ENTRIES PROVIDED
import Summits.Ventures.Crystal3D.Bulk.GapTightLevels
import Literature.Geometry.DiscreteGeometry.Fan
import HarnessLib

/-!
# Planarity of the two-level tight graph of an admissible fourteen-ball configuration
# (DESIGN-L12-THEORY P-L3(a); Musin–Tarasov 2012 Prop. 3.1 adapted to two thresholds) — the
# tight graph is a FAN (Hales)

HONEST FRAMING. Part of the venture `Summits/Ventures/Crystal3D` (cell `pub-crystal3d`, phase 2,
24-hour sprint `PLAN.md` R42/R43; seat typer-bulk-2). A brick of the census completeness
hypothesis `GapCensus.Complete` (`Bulk/GapCensusSkeleton.lean`; cell file
`phase2/ENV-CENSUS/DESIGN-L12-THEORY.md`, validity table T1, row P-L3a "planarity of `T` drawn by
minor arcs — CORE"): the enumerate-and-kill census of the sprint generates PLANE graphs (plantri
class), which is justified only if the tight graph of every configuration it must cover is drawn
on the sphere without crossings. The one-threshold model is Musin–Tarasov 2012, Prop. 3.1, IN THE
TREE as `Literature…SphericalCodeContactGraph.isFan_codeContactGraph` (the contact graph of a
spherical code at one level `κ` is a fan in Hales's sense, `Literature…Fan.IsFan`: `0 ∉ V`, edges
not collinear with `0`, and `C(ε) ∩ C(ε′) = C(ε ∩ ε′)` for all cells — the cone over a tight pair
meeting the unit sphere exactly in its minor great-circle arc). THIS file proves the TWO-LEVEL
version the GAP census needs, for EVERY admissible configuration (`IsGapConfig`, no extremality),
from the cone lemmas and levels of `Bulk/GapTightLevels.lean`:

* the thirteen unit DIRECTIONS seen from ball `0` (`gapDir`: the twelve shell vectors
  `c j − c 0` and the intruder's direction `p`), with the TIGHT pairs as edges (`tightGraph` on
  `tightVertices`: shell–shell pairs at distance `1`, i.e. directions at `60°`, inner product
  `1/2`; shell–intruder pairs at distance `1`, i.e. directions at the hole radius `ρ`, inner
  product `D/2`, `D = intruderDist c`), form a FAN whenever `D² < 3`
  (**`IsGapConfig.isFan_tightGraph`**): no two tight arcs cross, two tight arcs at a common
  vertex overlap only in that vertex, no third vertex lies on a tight arc, no two vertices
  coincide. `D² < 3` (hole radius `> 30°`) covers the whole census window `D ≤ 1.26` and is
  SHARP for the statement: at `D = √3` the hole direction may lie ON a contact arc (`ρ = 30°`,
  `60° − ρ = ρ`).
* Index form without the set/graph packaging: `IsGapConfig.cone_pair_inter_cone_pair_subset`
  (two tight pairs with no common ball: cones meet only at `0`; `D < 2` suffices) and
  `IsGapConfig.cone_pair_inter_cone_pair_eq` (`= {0}`),
  `IsGapConfig.cone_pair_inter_cone_pair_subset_cone_singleton` (common ball: cones meet inside
  its ray), `IsGapConfig.cone_pair_inter_cone_singleton_subset` (no third direction on a tight
  arc). Case analysis on where the intruder sits: the equal-level cases are the tree's
  `unit_eq_zero_of_edge_pair_pair / _shared / _ray` at level `1/2` (or `D/2` at the intruder),
  the mixed cases are the two-level lemmas of `Bulk/GapTightLevels.lean`.

Nothing is claimed about GAP(1.26); faces of the fan (P-L3(b), Lemma L, face sizes) are NOT here.
-/

noncomputable section

open scoped BigOperators InnerProductSpace
open Finset Real

namespace Summit.Ventures.Crystal3D

open Literature.Geometry.DiscreteGeometry

section Config

variable {c : Fin 14 → EuclideanSpace ℝ (Fin 3)}

/-! ## Planarity, index form: cones over tight pairs meet only along common cells -/

/-- **Two tight pairs with no ball in common do not cross** (their cones meet only at `0`), for
every admissible configuration with intruder distance `< 2`: two contact edges — the tree's
`unit_eq_zero_of_edge_pair_pair` at level `1/2`; a hole edge against a contact edge —
`unit_eq_zero_of_holeEdge_pair` at levels `D/2`, `1/2` (`2(D/2)² < 2 ⇔ D < 2`).
(DESIGN-L12-THEORY P-L3(a); Musin–Tarasov 2012 Prop. 3.1, two thresholds.) -/
theorem IsGapConfig.cone_pair_inter_cone_pair_subset (hc : IsGapConfig c)
    (hD : intruderDist c < 2) {i j k l : Fin 14} (hi0 : i ≠ 0) (hj0 : j ≠ 0) (hk0 : k ≠ 0)
    (hl0 : l ≠ 0) (hij : dist (c i) (c j) = 1) (hkl : dist (c k) (c l) = 1) (hik : i ≠ k)
    (hil : i ≠ l) (hjk : j ≠ k) (hjl : j ≠ l) :
    cone ({gapDir c i, gapDir c j} : Set (EuclideanSpace ℝ (Fin 3))) ∩
      cone {gapDir c k, gapDir c l} ⊆ {0} := by
  have hD1 := hc.one_le_intruderDist
  -- WLOG the intruder is not among `k, l`
  wlog hkl13 : k ≠ 13 ∧ l ≠ 13 generalizing i j k l
  · rw [Set.inter_comm]
    refine this hk0 hl0 hi0 hj0 hkl hij hik.symm hjk.symm hil.symm hjl.symm ⟨?_, ?_⟩
    · rintro rfl
      exact hkl13 ⟨hik.symm, hil.symm⟩
    · rintro rfl
      exact hkl13 ⟨hjk.symm, hjl.symm⟩
  obtain ⟨hk13, hl13⟩ := hkl13
  -- WLOG `j` is not the intruder
  wlog hj13 : j ≠ 13 generalizing i j
  · have hj : j = 13 := not_not.1 hj13
    have hi13 : i ≠ 13 := fun h => index_ne_of_dist_eq_one hij (h.trans hj.symm)
    rw [Set.pair_comm]
    exact this hj0 hi0 (by rw [dist_comm]; exact hij) hjk hjl hik hil hi13
  intro x ⟨hx1, hx2⟩
  obtain ⟨s, u, hs, hu, rfl⟩ := mem_cone_pair.1 hx1
  obtain ⟨s', t', hs', ht', hx⟩ := mem_cone_pair.1 hx2
  have hkl' := hc.inner_gapDir_eq hk0 hl0 hkl
  rw [tightLevel_of_ne hk13 hl13] at hkl'
  have hjk' := hc.inner_gapDir_le hj0 hk0 hjk
  have hjl' := hc.inner_gapDir_le hj0 hl0 hjl
  rw [tightLevel_of_ne hj13 hk13] at hjk'
  rw [tightLevel_of_ne hj13 hl13] at hjl'
  have hij' := hc.inner_gapDir_eq hi0 hj0 hij
  have hik' := hc.inner_gapDir_le hi0 hk0 hik
  have hil' := hc.inner_gapDir_le hi0 hl0 hil
  by_cases hi13 : i = 13
  · -- a hole edge against a contact edge
    subst hi13
    rw [tightLevel_of_left] at hij' hik' hil'
    obtain ⟨rfl, rfl, -, -⟩ := unit_eq_zero_of_holeEdge_pair (hc.norm_gapDir hi0)
      (hc.norm_gapDir hj0) (hc.norm_gapDir hk0) (hc.norm_gapDir hl0) (t := intruderDist c / 2)
      (κ := 1 / 2) (by linarith) (by norm_num) (by norm_num) (by nlinarith) hij' hkl' hik' hil'
      hjk' hjl' hs hu hs' ht' hx.symm
    simp
  · -- two contact edges (tree lemma, level `1/2`)
    rw [tightLevel_of_ne hi13 hj13] at hij'
    rw [tightLevel_of_ne hi13 hk13] at hik'
    rw [tightLevel_of_ne hi13 hl13] at hil'
    obtain ⟨rfl, rfl⟩ := unit_eq_zero_of_edge_pair_pair (hc.norm_gapDir hi0) (hc.norm_gapDir hj0)
      (hc.norm_gapDir hk0) (hc.norm_gapDir hl0) (κ := 1 / 2) (by norm_num) (by norm_num) hij' hkl'
      hik' hil' hjk' hjl' hs hu hs' ht' hx.symm
    simp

WHAT TO DO
Every line in the listing that holds the string "only" should be copied out.

FINISHED TASK
class), which is justified only if the tight graph of every configuration it must cover is drawn
  vertex overlap only in that vertex, no third vertex lies on a tight arc, no two vertices
  (two tight pairs with no common ball: cones meet only at `0`; `D < 2` suffices) and
/-! ## Planarity, index form: cones over tight pairs meet only along common cells -/
/-- **Two tight pairs with no ball in common do not cross** (their cones meet only at `0`), for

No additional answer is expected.